T1584.001 Elastic Security · Elastic

Detect Compromise Infrastructure: Domains in Elastic Security

Adversaries may hijack domains and/or subdomains that can be used during targeting. Domain registration hijacking involves changing the registration of a domain name without the original registrant's permission. Adversaries may gain access to the registrant's email account, social engineer registrar help desks, exploit renewal gaps, or compromise cloud services that manage DNS (e.g., AWS Route53, Azure DNS). Subdomain hijacking occurs when DNS entries point to non-existent or deprovisioned resources, allowing an adversary to take control of the subdomain. Domain shadowing involves creating malicious subdomains under a compromised domain while keeping existing DNS records intact, allowing the malicious subdomains to go unnoticed for extended periods.

MITRE ATT&CK

Tactic
Resource Development
Technique
T1584 Compromise Infrastructure
Sub-technique
T1584.001 Domains
Canonical reference
https://attack.mitre.org/techniques/T1584/001/

Elastic Detection Query

Elastic Security (Elastic)
eql
// Detection 1: DNS zone/record modification events via cloud audit logs
sequence by host.name with maxspan=1h
  [any where event.dataset == "azure.auditlogs" and
   event.action : ("MICROSOFT.NETWORK/DNSZONES/*", "Write DNS*", "Delete DNS*") and
   event.outcome == "success"]

// Detection 2: New subdomains not seen in prior 30 days (DNS query baseline)
from logs-network.dns-*
| where @timestamp > now() - 24h
| where dns.question.name is not null
| eval subdomain_depth = length(replace(dns.question.name, replace(dns.question.name, ".", ""), ""))
| where subdomain_depth >= 3

// EQL sequence for new subdomain spike from single host
sequence by source.ip with maxspan=10m
  [dns where dns.question.name : "*.*.*.*" and
   not dns.question.name : ("*.microsoft.com", "*.windows.com", "*.azure.com",
     "*.googleapis.com", "*.amazon.com", "*.cloudfront.net")
  ] with runs=3
high severity medium confidence

Detects potential domain shadowing and subdomain hijacking by identifying DNS queries to deeply nested subdomains (4+ levels) not previously observed in the environment, and cloud DNS zone record modifications. Uses ECS-normalized DNS fields from Elastic Agent network data or Packetbeat.

Data Sources

Elastic Agent with network integrationPacketbeatAzure audit logs via Elastic integrationDNS gateway logs

Required Tables

logs-network.dns-*logs-azure.auditlogs-*logs-system.security-*

False Positives & Tuning

  • CDN providers and SaaS platforms frequently use deeply nested subdomains for edge routing (e.g., customer-tenant.region.cdn.example.com)
  • Internal DNS infrastructure may generate new deeply-nested subdomains during service deployments or auto-scaling events
  • Cloud-native applications using service mesh (Istio, Linkerd) generate dynamic subdomains for service discovery
Download portable Sigma rule (.yml)

Other platforms for T1584.001


Testing Methodology

Validate this detection against 4 adversary techniques from Atomic Red Team. Each test below lists the behaviour to exercise and the telemetry you should expect to see. Executable commands and cleanup steps are available with Pro.

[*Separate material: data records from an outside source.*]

import Summits.Ventures.CertifiedManyBodySolver.Downfold.EmeryBoxesCuprates
import Summits.Ventures.CertifiedManyBodySolver.Downfold.EmeryFillingRepoint
import Summits.Ventures.CertifiedManyBodySolver.Downfold.ParameterBoxRebase
import HarnessLib

/-!
# Box #19 Hg-1201 3BE companion: the `|t_pp′|` entry re-pointed [0.161, 0.208] → [0.111, 0.208] (RULING R-ml, §OF-RECORD v1.14) — `emeryBoxHg1201v114`,
# and the generic door: seam words do not read `tppP`, so they transfer BOTH WAYS across any `tppP` re-pointing

Venture CertifiedManyBodySolver, cell `pub/hubbard-downfold` (S1 = ROUTER), seat hubbard-downfold-mod-4 (S1/S2 Emery seam); namespace
`Summit.Ventures.CertifiedManyBodySolver.Downfold`. SOURCE: box #19 `router/BOXES/HgBa2CuO4.md` §OF-RECORD v1.14 (lead g14, 2026-08-28T06:40Z; file sha16
e6e92f5cad3bfba1), RULING R-ml on hubbard-cov-hg1201-lit-1's finding F9: the MACE GWA one-body three-band set of Hirayama et al. 2019 (arXiv:1901.00763, Table:
t_pd 1.184, t_pp′ 0.111, t_pp 0.659) — whose Δ_pd and t_pd already are members of the companion rows — prints |t_pp′| = 0.111 BELOW the typed row
`hg1201Emery_tppP` = [0.161, 0.208] (`EmeryBoxesCuprates`; Weber 2012 0.161 ∪ own w3b 0.208); the lead ADMITS it ⇒ **|t_pp′| [0.161, 0.208] → [0.111, 0.208]**
(outward; the R-B2-inadmissible GW+LRFB 0.108 not hulled), «ONE typed consequence: re-point `hg1201Emery_tppP` BESIDE, version rule — GO; word-inert». THIS FILE:
`hg1201Emery_tppP_v114`, `emeryBoxHg1201v114 := emeryBoxHg1201.withEntry .tppP hg1201Emery_tppP_v114` (ParameterBoxRebase idiom), accessors, the RE-BASE transfer
`emeryBoxHg1201_refines_v114` (old ⊆ new: words on v1.14 transfer DOWN to the v1.x box), and — because `t_pp′` is NOT one of the six delivered seam coordinates
(t_pd, t_pp, ε_d, ε_p, U_d, U_p) — the two-way door: `emeryLineCoords_update_tppP`, `holdsOn_update_tppP_iff` (ANY Emery box, ANY re-pointing of `tppP`, any
seam-shape word `p ↦ W (emeryLineCoords εp p)`), specialised as `holdsOn_emeryBoxHg1201v114_iff`: every energy floor / vertex word / Lipschitz transport typed on
`emeryBoxHg1201` holds VERBATIM on `emeryBoxHg1201v114` and conversely. The slices, fl / bare-e images and the [0, 10] GPa P-hull objects that carry a copy of the
old `tppP` entry (`EmeryBoxesHg1201Slices/Fl/BareE/PHull`, `KSlicesA`) are NOT re-issued here: by the same door their seam words are insensitive to it, and each is
re-pointable in one line when a consumer needs the v1.14 `tppP` literally (technique B, which DOES read t_pp′, moves t_B(E) by +3 % at 0.111 — cell file
router/INFLATION-RULES-3to1-B.md, mod-4 INBOX 2026-08-28T06:31Z). Everything PROVED (0 sorry); SCREENING-GRADE inputs; nothing about the material is certified;
words of record «UND:MIXED+1BH+3BE+EPH» unchanged (t_pp′ is no router input).
-/

namespace Summit.Ventures.CertifiedManyBodySolver.Downfold

open NonemptyInterval Literature.MathematicalPhysics.QuantumLattice

/-! ### Generic: the seam does not read `tppP` -/

/-- The delivered six-vector `(t_pd, t_pp, εp + Δ, εp, U_d, U_p)` does not read the `|t_pp′|` coordinate. [folklore] -/
theorem emeryLineCoords_update_tppP (εp : ℝ) (p : EmeryCoord → ℝ) (v : ℝ) :
    emeryLineCoords εp (Function.update p .tppP v) = emeryLineCoords εp p := by
  ext i; fin_cases i <;> simp [emeryLineCoords]

/-- **Seam-shape words transfer both ways across ANY re-pointing of the `tppP` entry** (new entry or erased). [folklore] -/
theorem holdsOn_update_tppP_iff (E : EmeryBox) (x : Option Entry) (εp : ℝ) (W : (Fin 6 → ℝ) → Prop) :
    HoldsOn (fun p : EmeryCoord → ℝ => W (emeryLineCoords εp p)) (Function.update E .tppP x) ↔
      HoldsOn (fun p : EmeryCoord → ℝ => W (emeryLineCoords εp p)) E :=
  holdsOn_update_iff_of_ignoresCoord (Box.ignoresCoord_comp (fun p v => emeryLineCoords_update_tppP εp p v) W) E x

/-! ### Box #19: the v1.14 `|t_pp′|` entry and the re-pointed companion -/

/-- `|t_pp′| ∈ [0.111, 0.208]` (box #19 §OF-RECORD v1.14, RULING R-ml: Hirayama 2019 MACE GWA 0.111 ADMITTED below Weber 2012 0.161; hi = own w3b 0.208; the
ρ_F-inadmissible GW+LRFB 0.108 not hulled); was [0.161, 0.208] (`hg1201Emery_tppP`). [folklore] -/
def hg1201Emery_tppP_v114 : Entry := Entry.ofEnds (111/1000) (26/125) (by norm_num) .screening

/-- **`emeryBoxHg1201v114`** = the 3BE companion of box #19 (`emeryBoxHg1201`, `EmeryBoxesCuprates`) with `tppP` re-issued as `hg1201Emery_tppP_v114`; every other
entry is the v1.x entry. [folklore] -/
noncomputable def emeryBoxHg1201v114 : EmeryBox := emeryBoxHg1201.withEntry .tppP hg1201Emery_tppP_v114

/-- Accessor: the re-issued `tppP` entry. [folklore] -/
theorem emeryBoxHg1201v114_tppP : emeryBoxHg1201v114 .tppP = some hg1201Emery_tppP_v114 := Box.withEntry_self _ _ _

/-- Accessor: every other entry is `emeryBoxHg1201`'s. [folklore] -/
theorem emeryBoxHg1201v114_of_ne {c : EmeryCoord} (hc : c ≠ .tppP) : emeryBoxHg1201v114 c = emeryBoxHg1201 c :=
  Box.withEntry_of_ne _ _ hc

/-- **v1.x ⊆ v1.14**: `[0.161, 0.208] ⊆ [0.111, 0.208]` ⇒ the old companion REFINES the re-pointed one; words typed on `emeryBoxHg1201v114` transfer DOWN.
[folklore] -/
theorem emeryBoxHg1201_refines_v114 : emeryBoxHg1201.Refines emeryBoxHg1201v114 :=
  Box.refines_withEntry (e₀ := hg1201Emery_tppP) rfl (fun _ hx => Entry.mem_ofEnds_mono (by norm_num) (by norm_num) hx)

/-- **Seam words are IDENTICAL on the two companions** (the re-pointing touches `tppP` only): a seam-shape word holds on `emeryBoxHg1201v114` iff it holds on
`emeryBoxHg1201` — R-ml's «word-inert» as a theorem. [folklore] -/
theorem holdsOn_emeryBoxHg1201v114_iff (εp : ℝ) (W : (Fin 6 → ℝ) → Prop) :
    HoldsOn (fun p : EmeryCoord → ℝ => W (emeryLineCoords εp p)) emeryBoxHg1201v114 ↔
      HoldsOn (fun p : EmeryCoord → ℝ => W (emeryLineCoords εp p)) emeryBoxHg1201 :=
  holdsOn_update_tppP_iff emeryBoxHg1201 (some hg1201Emery_tppP_v114) εp W

/-- Pointwise form: a member of the old companion with its `t_pp′` coordinate moved anywhere into [0.111, 0.208] is a member of the re-pointed companion. [folklore] -/
theorem mem_emeryBoxHg1201v114_update {p : EmeryCoord → ℝ} (hp : emeryBoxHg1201.Mem p) {v : ℝ} (hv : hg1201Emery_tppP_v114.Mem v) :
    emeryBoxHg1201v114.Mem (Function.update p .tppP v) :=
  Box.mem_update_update hp hv

end Summit.Ventures.CertifiedManyBodySolver.Downfold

  1. Test 1Enumerate Subdomains for Dangling CNAME Discovery

    Expected signal: DNS queries for each subdomain visible in Sysmon Event ID 22 (DNS Query) if run from a monitored host, or in DNS server query logs. Multiple rapid queries for subdomains of the same apex domain from a single host within a short window is detectable. Network flow data will show the DNS traffic pattern.

  2. Test 2Simulate Domain Shadowing DNS Pattern

    Expected signal: Sysmon Event ID 22 (DNS Query): five events with QueryName values matching the deep subdomain patterns (4+ labels). Events will show QueryResults as empty or '-' due to NXDOMAIN. All queries will originate from the test host's process running the PowerShell command.

  3. Test 3Unauthorized AWS Route53 DNS Record Modification

    Expected signal: AWS CloudTrail: ChangeResourceRecordSets API event with userIdentity.arn showing the calling IAM entity, sourceIPAddress, requestParameters including the hosted zone ID and the new record set details. Event will appear in CloudTrail within 15 minutes. If CloudTrail is ingested into Sentinel or Splunk, the event will appear in the respective tables.

  4. Test 4Certificate Transparency Log Monitoring for Newly Issued Subdomain Certificates

    Expected signal: Outbound HTTPS connection to crt.sh (104.21.x.x / 172.67.x.x) visible in DeviceNetworkEvents or proxy logs. No endpoint-side telemetry beyond network connection. The value is in the output: any certificate for a subdomain your organization didn't authorize is a direct indicator of T1584.001 activity.